This week I’m offering a wine quiz that is different from the others. Following are tasting notes from some of my most popular posts published recently. It’s up to you to match the tasting note with the wines listed below. In the event that you need a bit of assistance or would like to learn more, click the name of each wine for a direct link to the full article. Pour yourself a glass of your favorite wine and have fun!


Your choices of wines are…

2013 Stepping Stone by Cornerstone White Rocks!

Fontana Candida Terre dei Grifi 2012 Frascati

Swedish Hill Riesling 2013

Bouchaine Vineyards Bacchus Collection 2012 Estate Pinot Meunier

2010 Don Melchor Cabernet Sauvignon, Puente Alto Vineyard

Avantis Estate Charisma Red 2011

 1.  Aromas of dark fruits, purple flowers, and vanilla & tastes of black pepper, luscious red fruits such as cherries and a hint of strawberries, cinnamon and vanilla can be found on the nose and palate.  Subtle tannins and a nice amount of acidity rounded out this balanced wine.

2.  This wine exhibited fruit forward aromas and palate profile.  Raspberries, cherries, and blueberries burst with flavor alongside subtle baking spice.  Smoky oak lent an exotic flair.  Balanced with integrated tannins and food friendly acidity, the wine was a welcome pairing to my recipe for Cornish hens under a blanket of garlic and herb sauce.

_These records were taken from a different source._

import Summits.CriticalPhenomena.CardyFormulaZ2.Theorems.CardySelfDualSegmentUniformBoxCrossingDefs2
import Summits.CriticalPhenomena.CardyFormulaZ2.Theorems.CardySelfDualSegmentUniformBoxCrossingGoodShifts
import Summits.CriticalPhenomena.CardyFormulaZ2.Theorems.CardySelfDualSegmentUniformBoxCrossingStubBRChainPart1
import Summits.CriticalPhenomena.CardyFormulaZ2.Theorems.CardySelfDualSegmentUniformBoxCrossingStubJoin
import Summits.CriticalPhenomena.CardyFormulaZ2.Theorems.CardySelfDualSegmentUniformBoxCrossingStubAssemblyPart1
import Summits.CriticalPhenomena.CardyFormulaZ2.Theorems.CardySelfDualSegmentUniformBoxCrossingStubAssemblyPart2
import Summits.CriticalPhenomena.CardyFormulaZ2.Theorems.CardySelfDualSegmentUniformBoxCrossingStubAssemblyPart3
import HarnessLib

/-!
# Stub `stub_assembly` (crux stmt-CriticalPhenomena-5476 `UniformBoxCrossing`, line `Sketch`):
# the probabilistic wrapping of Bollobás–Riordan's proof of Theorem 5.3 for `M_t`

Bollobás–Riordan, *Percolation on self-dual polygon configurations* (2010, arXiv:1001.4674),
§5.1, proof of Theorem 5.3 ("`Pr(J) ≥ Pr(E') ≥ Pr(E)/C`"), transplanted to the corner models
`M_t = cornerPercolation t = (prodBernoulli (cornerParam t)).map cornerConfig`, with the
constants of line `Sketch`: `n = 32000 k`, `s = k`, `m = 1600 k`, gap bound `360000 k²`.

THE PRODUCT-SPACE BOUND. Let `μ = prodBernoulli (cornerParam t)`, `ρ` the uniform law on the
window `shiftWindow k` (part 3), `P = μ ⊗ μ ⊗ ρ` on the resampling data `q = (S₁, S₂, X)`.

* LAW OF `f_ALG`: `M_t(J(n, s)) = μ(cornerConfig⁻¹ J) = P(brSplice⁻¹ cornerConfig⁻¹ J)`
  (`prodBernoulli_apply_eq_preimage_spliceShift`; the examined coins are a stopping set, part 2).
* RECOLOURING: on `E* = {ω₁ ∈ G_ε, ω₂ ∈ NS(m), X good}` (`goodEvent`) the recoloured, spliced
  configuration is in `J` (`LinkStatement`, the explorations being unchanged by
  `JunctionStatement`), the site of the recolouring is read off the recoloured datum, and the
  imposed pattern costs `≤ 16` (part 3); so `P(J~) ≥ P(E*)/16` (`mul_prod_le_of_reconstructible`,
  measurability from part 2).
* FUBINI: `P(E*) ≥ μ(G_ε~) μ(NS~) / 6000 ≥ c₃ c₂ / 6000` (good shifts and the uniform window law,
  part 3).

Hence `M_t(J(32000k, k)) ≥ c₂ c₃ / 96000` whenever `M_t(NS(1600k)) ≥ c₂` and
`M_t(G_ε(32000k, k)) ≥ c₃` (`ProductBoundStatement` / `productBound_holds`).

THE STUB. Given the Non-Slant lemma (`NonSlantStatement`: `c₂`, `n₀`), the exploration API
(`BridgeStatement ∧ ExaminedStatement`), B–R's Lemma 5.6 (`SmallGapStatement`: `c₃`), the
junction invariance and the link: for every `t` and every `k ≥ n₀ + 1`, either
`M_t(J(n, s)) ≥ c₃` outright or `M_t(G_ε) ≥ c₃` and then `M_t(J(n, s)) ≥ c₂ c₃ / 96000`; so
`M_t(J(32000k, k)) ≥ min c₃ (c₂ c₃ / 96000)` uniformly, and part 1 (JOIN ⇒ hard-way crossing,
every width) gives `TBStatement`.
-/

noncomputable section

namespace Summit.CriticalPhenomena.CardyFormulaZ2.Cruxes.UniformBoxCrossing.NonSlantLine

open MeasureTheory SimpleGraph Finset Literature.Probability.Percolation Literature.Probability.LatticeModels
open scoped ENNReal

/-- **Fubini lower bound on a triple product**: if every section of `E` over `A × B` has
`μ₃`-measure `≥ r`, then `(μ₁ ⊗ μ₂ ⊗ μ₃)(E) ≥ μ₁(A) μ₂(B) r`. [folklore] -/
theorem mul_mul_le_prod_prod {α β γ : Type*} [MeasurableSpace α] [MeasurableSpace β]
    [MeasurableSpace γ] (μ₁ : Measure α) (μ₂ : Measure β) (μ₃ : Measure γ) [SFinite μ₂] [SFinite μ₃]
    {E : Set (α × (β × γ))} (hE : MeasurableSet E) {A : Set α} (hA : MeasurableSet A)
    {B : Set β} (hB : MeasurableSet B) {r : ℝ≥0∞}
    (hr : ∀ a ∈ A, ∀ b ∈ B, r ≤ μ₃ {c | (a, (b, c)) ∈ E}) :
    μ₁ A * (μ₂ B * r) ≤ (μ₁.prod (μ₂.prod μ₃)) E := by
  rw [Measure.prod_apply hE]
  calc μ₁ A * (μ₂ B * r)
      = ∫⁻ a, A.indicator (fun _ => μ₂ B * r) a ∂μ₁ := by rw [lintegral_indicator_const hA, mul_comm]
    _ ≤ ∫⁻ a, (μ₂.prod μ₃) (Prod.mk a ⁻¹' E) ∂μ₁ := lintegral_mono fun a => ?_
  by_cases ha : a ∈ A
  · rw [Set.indicator_of_mem ha, Measure.prod_apply (measurable_prodMk_left hE)]
    calc μ₂ B * r = ∫⁻ b, B.indicator (fun _ => r) b ∂μ₂ := by rw [lintegral_indicator_const hB, mul_comm]
      _ ≤ ∫⁻ b, μ₃ (Prod.mk b ⁻¹' (Prod.mk a ⁻¹' E)) ∂μ₂ := lintegral_mono fun b => ?_
    by_cases hb : b ∈ B
    · rw [Set.indicator_of_mem hb]
      exact hr a ha b hb
    · rw [Set.indicator_of_notMem hb]
      exact zero_le
  · rw [Set.indicator_of_notMem ha]
    exact zero_le

/-- **Bollobás–Riordan's event `E*`** for the corner coins: `ω₁ = cornerConfig S₁` is in the
small-gap event, `ω₂ = cornerConfig S₂` has a non-slant path in `[0, 1600k]²`, and the shift `X`
is good. [cite: BollobasRiordan2010, §5.1 proof of Thm. 5.3] -/
def goodEvent (k : ℕ) : Set (Set (Site 2 × Fin 2) × (Set (Site 2 × Fin 2) × Site 2)) :=
  {q | cornerConfig q.1 ∈ smallGapEvent (32000 * k) k (360000 * k ^ 2) ∧
    cornerConfig q.2.1 ∈ nonSlant (1600 * k) ∧ q ∈ goodSet (32000 * k) k (1600 * k)}

/-- The event `E*` is measurable. [folklore] -/
theorem measurableSet_goodEvent (k : ℕ) : MeasurableSet (goodEvent k) :=
  (measurable_fst (measurable_cornerConfig (measurableSet_smallGapEvent _ _ _))).inter
    (((measurable_fst.comp measurable_snd) (measurable_cornerConfig (measurableSet_nonSlant _))).inter
      (measurableSet_goodSet _ _ _))

/-- **The recolouring inequality for `f_ALG`** (Bollobás–Riordan 2010, proof of Thm. 5.3 with
§5.2: "`Pr(E') ≥ Pr(E)/C`"): for every probability law `ρ` of the shift,
`(1/16) · P(E*) ≤ P(brSplice⁻¹ cornerConfig⁻¹ J(n, s))`, `P = μ ⊗ μ ⊗ ρ`: on `E*` the recoloured
datum splices into `J` (`LinkStatement`, explorations unchanged by `JunctionStatement`), the
site is reconstructible (it only depends on the unchanged explorations and on `(S₂, X)`), and the
pattern costs `≤ 16`. [cite: BollobasRiordan2010, §5.2] -/
theorem sixteenth_mul_goodEvent_le (hexplore : BridgeStatement ∧ ExaminedStatement)
    (hjunction : JunctionStatement) (hlink : LinkStatement) (t : unitInterval) (k : ℕ) (hk : 1 ≤ k)
    (ρ : Measure (Site 2)) [IsProbabilityMeasure ρ] :
    ENNReal.ofReal (1 / 16) *
        ((prodBernoulli (cornerParam t)).prod ((prodBernoulli (cornerParam t)).prod ρ)) (goodEvent k) ≤
      ((prodBernoulli (cornerParam t)).prod ((prodBernoulli (cornerParam t)).prod ρ))
        (brSplice (32000 * k) k ⁻¹' (cornerConfig ⁻¹' joinEvent (32000 * k) k)) := by
  have hkn : k ≤ 32000 * k := by omega
  have h𝒮 : IsStoppingSet (examinedCoins (32000 * k) k) := isStoppingSet_examinedCoins hexplore.2 _ _
  have hη : Measurable fun q : Set (Site 2 × Fin 2) × (Set (Site 2 × Fin 2) × Site 2) => coinShift q.2.2 '' q.2.1 :=
    (measurable_image_equiv_prod coinShift).comp measurable_snd
  have hJm : MeasurableSet (brSplice (32000 * k) k ⁻¹' (cornerConfig ⁻¹' joinEvent (32000 * k) k)) :=
    (measurable_splice h𝒮 hη) (measurable_cornerConfig (measurableSet_joinEvent _ _))
  refine mul_prod_le_of_reconstructible (cornerParam t) ((prodBernoulli (cornerParam t)).prod ρ)
    (κ := juncSite (32000 * k) k (1600 * k)) (π := juncPattern (32000 * k) k (1600 * k))
    (κ' := juncSite (32000 * k) k (1600 * k))
    (measurableSet_juncSite_juncPattern_eq _ _ _) (measurableSet_juncSite_eq _ _ _) hJm
    (fun q _ => juncPattern_subset_juncSite _ _ _ q) (fun q hq => ?_) (fun q hq => ?_)
    (fun q _ => ENNReal.ofReal_le_of_le_toReal (sixteenth_le_real_juncCylinder t _ _ _ q))
  · -- the recoloured datum splices into `J`
    obtain ⟨⟨hH1, hH2, hdisj, -⟩, hN, hfst, hsnd, hstrip⟩ := hq
    obtain ⟨hD1, hD2⟩ := hjunction (32000 * k) k (1600 * k) q.1 q.2.1 q.2.2 hk hkn hdisj hfst hsnd
    exact hlink hexplore.1 hexplore.2 (32000 * k) k (1600 * k) q.1 q.2.1 q.2.2 hk hkn hH1 hH2 hdisj
      hN hfst hsnd hstrip hD1 hD2
  · -- the site is reconstructible
    obtain ⟨⟨-, -, hdisj, -⟩, -, hfst, hsnd, -⟩ := hq
    obtain ⟨hD1, hD2⟩ := hjunction (32000 * k) k (1600 * k) q.1 q.2.1 q.2.2 hk hkn hdisj hfst hsnd
    have hD1' : dualBelow (32000 * k) (cornerConfig (setOn (juncSite (32000 * k) k (1600 * k) q)
        ↑(juncPattern (32000 * k) k (1600 * k) q) q.1)) = dualBelow (32000 * k) (cornerConfig q.1) := hD1
    have hD2' : dualAbove (32000 * k) k (cornerConfig (setOn (juncSite (32000 * k) k (1600 * k) q)
        ↑(juncPattern (32000 * k) k (1600 * k) q) q.1)) = dualAbove (32000 * k) k (cornerConfig q.1) := hD2
    show junctionCorners (lowerRegion (32000 * k) (cornerConfig (setOn (juncSite (32000 * k) k (1600 * k) q)
        ↑(juncPattern (32000 * k) k (1600 * k) q) q.1)))
        (upperRegion (32000 * k) k (cornerConfig (setOn (juncSite (32000 * k) k (1600 * k) q)
          ↑(juncPattern (32000 * k) k (1600 * k) q) q.1)))
        (linkWalk (1600 * k) q.2.1 q.2.2) ×ˢ Finset.univ =
      junctionCorners (lowerRegion (32000 * k) (cornerConfig q.1))
        (upperRegion (32000 * k) k (cornerConfig q.1)) (linkWalk (1600 * k) q.2.1 q.2.2) ×ˢ Finset.univ
    rw [lowerRegion_congr _ hD1', upperRegion_congr _ _ hD2']

/-- Statement form of `productBound_holds` — "`M_t(NS(1600k)) ≥ c₂` and `M_t(G_ε) ≥ c₃` give
`M_t(J(32000k, k)) ≥ c₂ c₃ / 96000`": a registered glue step the LINE POSITS and proves right below;
not a literature fact, never to be relocated. -/
def ProductBoundStatement : Prop :=
  BridgeStatement ∧ ExaminedStatement → JunctionStatement → LinkStatement →
    ∀ (t : unitInterval) (k : ℕ), 1 ≤ k → ∀ (c₂ c₃ : ℝ), 0 ≤ c₂ → 0 ≤ c₃ →
      c₂ ≤ (cornerPercolation t).real (nonSlant (1600 * k)) →
      c₃ ≤ (cornerPercolation t).real (smallGapEvent (32000 * k) k (360000 * k ^ 2)) →
      c₂ * c₃ / 96000 ≤ (cornerPercolation t).real (joinEvent (32000 * k) k)

/-- **The product-space bound** (Bollobás–Riordan 2010, proof of Thm. 5.3 for `M_t`):
`M_t(J(32000k, k)) ≥ c₂ c₃ / 96000` — law of `f_ALG`, recolouring inequality, Fubini with the
good-shift count. [cite: BollobasRiordan2010, §5.1 proof of Thm. 5.3] -/
theorem productBound_holds : ProductBoundStatement := by
  intro hexplore hjunction hlink t k hk c₂ c₃ hc₂ hc₃ h₂ h₃
  set μ : Measure (Set (Site 2 × Fin 2)) := prodBernoulli (cornerParam t) with hμ
  set ρ : Measure (Site 2) := (PMF.uniformOfFinset (shiftWindow k) (shiftWindow_nonempty k)).toMeasure
    with hρ
  -- measurability
  have hGεm : MeasurableSet (smallGapEvent (32000 * k) k (360000 * k ^ 2)) :=
    measurableSet_smallGapEvent _ _ _
  have hNSm : MeasurableSet (nonSlant (1600 * k)) := measurableSet_nonSlant _
  have hJtm : MeasurableSet (cornerConfig ⁻¹' joinEvent (32000 * k) k) :=
    measurable_cornerConfig (measurableSet_joinEvent _ _)
  -- the hypotheses in `ℝ≥0∞` form
  have hc₂' : ENNReal.ofReal c₂ ≤ μ (cornerConfig ⁻¹' nonSlant (1600 * k)) := by
    refine ENNReal.ofReal_le_of_le_toReal ?_
    rw [← measureReal_def, hμ, ← cornerPercolation_real_apply t hNSm]
    exact h₂
  have hc₃' : ENNReal.ofReal c₃ ≤ μ (cornerConfig ⁻¹' smallGapEvent (32000 * k) k (360000 * k ^ 2)) := by
    refine ENNReal.ofReal_le_of_le_toReal ?_
    rw [← measureReal_def, hμ, ← cornerPercolation_real_apply t hGεm]
    exact h₃
  -- (ii) the law of `f_ALG`
  have hlaw : μ (cornerConfig ⁻¹' joinEvent (32000 * k) k) =
      (μ.prod (μ.prod ρ)) (brSplice (32000 * k) k ⁻¹' (cornerConfig ⁻¹' joinEvent (32000 * k) k)) :=
    prodBernoulli_apply_eq_preimage_spliceShift (cornerParam t)
      (isStoppingSet_examinedCoins hexplore.2 _ _) ρ coinShift (cornerParam_coinShift t) hJtm
  -- (iv) the recolouring inequality
  have hrecol := sixteenth_mul_goodEvent_le hexplore hjunction hlink t k hk ρ
  -- (v) Fubini with the good-shift count
  have hPE : ENNReal.ofReal c₃ * (ENNReal.ofReal c₂ * ENNReal.ofReal (1 / 6000)) ≤
      (μ.prod (μ.prod ρ)) (goodEvent k) := by
    refine le_trans (mul_le_mul' hc₃' (mul_le_mul' hc₂' le_rfl)) ?_
    refine mul_mul_le_prod_prod μ μ ρ (measurableSet_goodEvent k) (measurable_cornerConfig hGεm)
      (measurable_cornerConfig hNSm) fun S₁ hS₁ S₂ hS₂ => ?_
    obtain ⟨Xs, hsub, hcard, hgood⟩ := exists_goodShifts_cornerConfig k hk hS₁ hS₂
    refine (uniform_shiftWindow_ge k hk hsub hcard).trans (measure_mono fun X hX => ?_)
    exact ⟨hS₁, hS₂, hgood X (Finset.mem_coe.1 hX)⟩
  -- assemble
  have hfin : ENNReal.ofReal (c₂ * c₃ / 96000) ≤ μ (cornerConfig ⁻¹' joinEvent (32000 * k) k) := by
    calc ENNReal.ofReal (c₂ * c₃ / 96000)
        = ENNReal.ofReal (1 / 16) *
            (ENNReal.ofReal c₃ * (ENNReal.ofReal c₂ * ENNReal.ofReal (1 / 6000))) := by
          rw [← ENNReal.ofReal_mul hc₂, ← ENNReal.ofReal_mul hc₃,
            ← ENNReal.ofReal_mul (by norm_num : (0 : ℝ) ≤ 1 / 16)]
          congr 1
          ring
      _ ≤ ENNReal.ofReal (1 / 16) * (μ.prod (μ.prod ρ)) (goodEvent k) := mul_le_mul' le_rfl hPE
      _ ≤ (μ.prod (μ.prod ρ)) (brSplice (32000 * k) k ⁻¹' (cornerConfig ⁻¹' joinEvent (32000 * k) k)) :=
          hrecol
      _ = μ (cornerConfig ⁻¹' joinEvent (32000 * k) k) := hlaw.symm
  rw [cornerPercolation_real_apply t (measurableSet_joinEvent _ _), measureReal_def]
  exact (ENNReal.ofReal_le_iff_le_toReal (measure_ne_top _ _)).1 hfin

/-! ### The stub -/

/-- **Stub 7 (assembly)** — Bollobás–Riordan 2010, proof of Thm. 5.3, probabilistic wrapping for
`M_t`: the law of `brSplice` (`prodBernoulli_apply_eq_preimage_spliceShift`, stopping set from
`ExaminedStatement`), `goodShifts` integrated over `(ω₁, ω₂)` with `X` uniform on the window, the
recolouring inequality `mul_prod_le_of_reconstructible` (site `juncSite`, pattern `juncPattern`,
`δ = 1/16`), then JOIN ⇒ hard-way `TB([0,n] × [0,n+k])` at `n = 32000k`, and all `n` by
monotonicity of `tbCrossing` in the width. [cite: BollobasRiordan2010, §5.1 proof of Thm. 5.3] -/
theorem stub_assembly (hNS : NonSlantStatement) (hexplore : BridgeStatement ∧ ExaminedStatement)
    (hgap : SmallGapStatement) (hjunction : JunctionStatement) (hlink : LinkStatement) :
    TBStatement := by
  obtain ⟨c₂, hc₂, n₀, hNS'⟩ := hNS
  obtain ⟨c₃, hc₃, hgap'⟩ := hgap
  refine tbOfJoin_holds (min c₃ (c₂ * c₃ / 96000)) (lt_min hc₃ (by positivity)) (n₀ + 1)
    fun t k hk hk1 => ?_
  have h₂ : c₂ ≤ (cornerPercolation t).real (nonSlant (1600 * k)) := hNS' t (1600 * k) (by omega)
  rcases hgap' t k hk1 with hJ | hG
  · exact (min_le_left _ _).trans hJ
  · exact (min_le_right _ _).trans
      (productBound_holds hexplore hjunction hlink t k hk1 c₂ c₃ hc₂.le hc₃.le h₂ hG)

end Summit.CriticalPhenomena.CardyFormulaZ2.Cruxes.UniformBoxCrossing.NonSlantLine

end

3.  Ahhh…a secret blend of three varietals presented intense aromas of bright citrus and minerality that created a “wow” factor.  On the palate, I loved the mouthwatering acidity, refreshing tastes of pear and melon, tropical fruits, and balance all of which led to a lingering finish, both tart and fruit forward.

4.  Shimmering light gold in the glass, aromas of yellow flowers, sweet spice, and citrus aromas were lovely.  Dry with high acidity, I noticed a palate profile of pears, more juicy citrus, exotic fruits, and subtle notes of apricot and almonds.  Balanced and smooth, this was delicious with fresh seafood and a crisp salad.

5.  Deep red fruit and sweet spice grabbed my nose.  Although I craved my first taste, I was mesmerized by the intense aromas in the glass.  Notes of rich and jammy red fruits, minerality, and graphite were elegant on the palate.  The initial juicy fruit tastes led to a more complex structure balancing tannins and acidity, fruit and alcohol.  A deep, long finish didn’t want to let go and I was much more than satisfied.

6.  One whiff of the peaches, grapefruit, and tropical fruits in the glass was all I needed to be enticed to take my first sip of this fresh and rich wine. On the palate, the fruit profile continued along with a subtle dash of minerality. Creamy and bold, this wine had more depth than I expected.

Cheers!  ~ Cindy



1.  Avantis Estate Charisma Red 2011

2.  Bouchaine Vineyards Bacchus Collection 2012 Estate Pinot Meunier

3.  2013 Stepping Stone by Cornerstone White Rocks!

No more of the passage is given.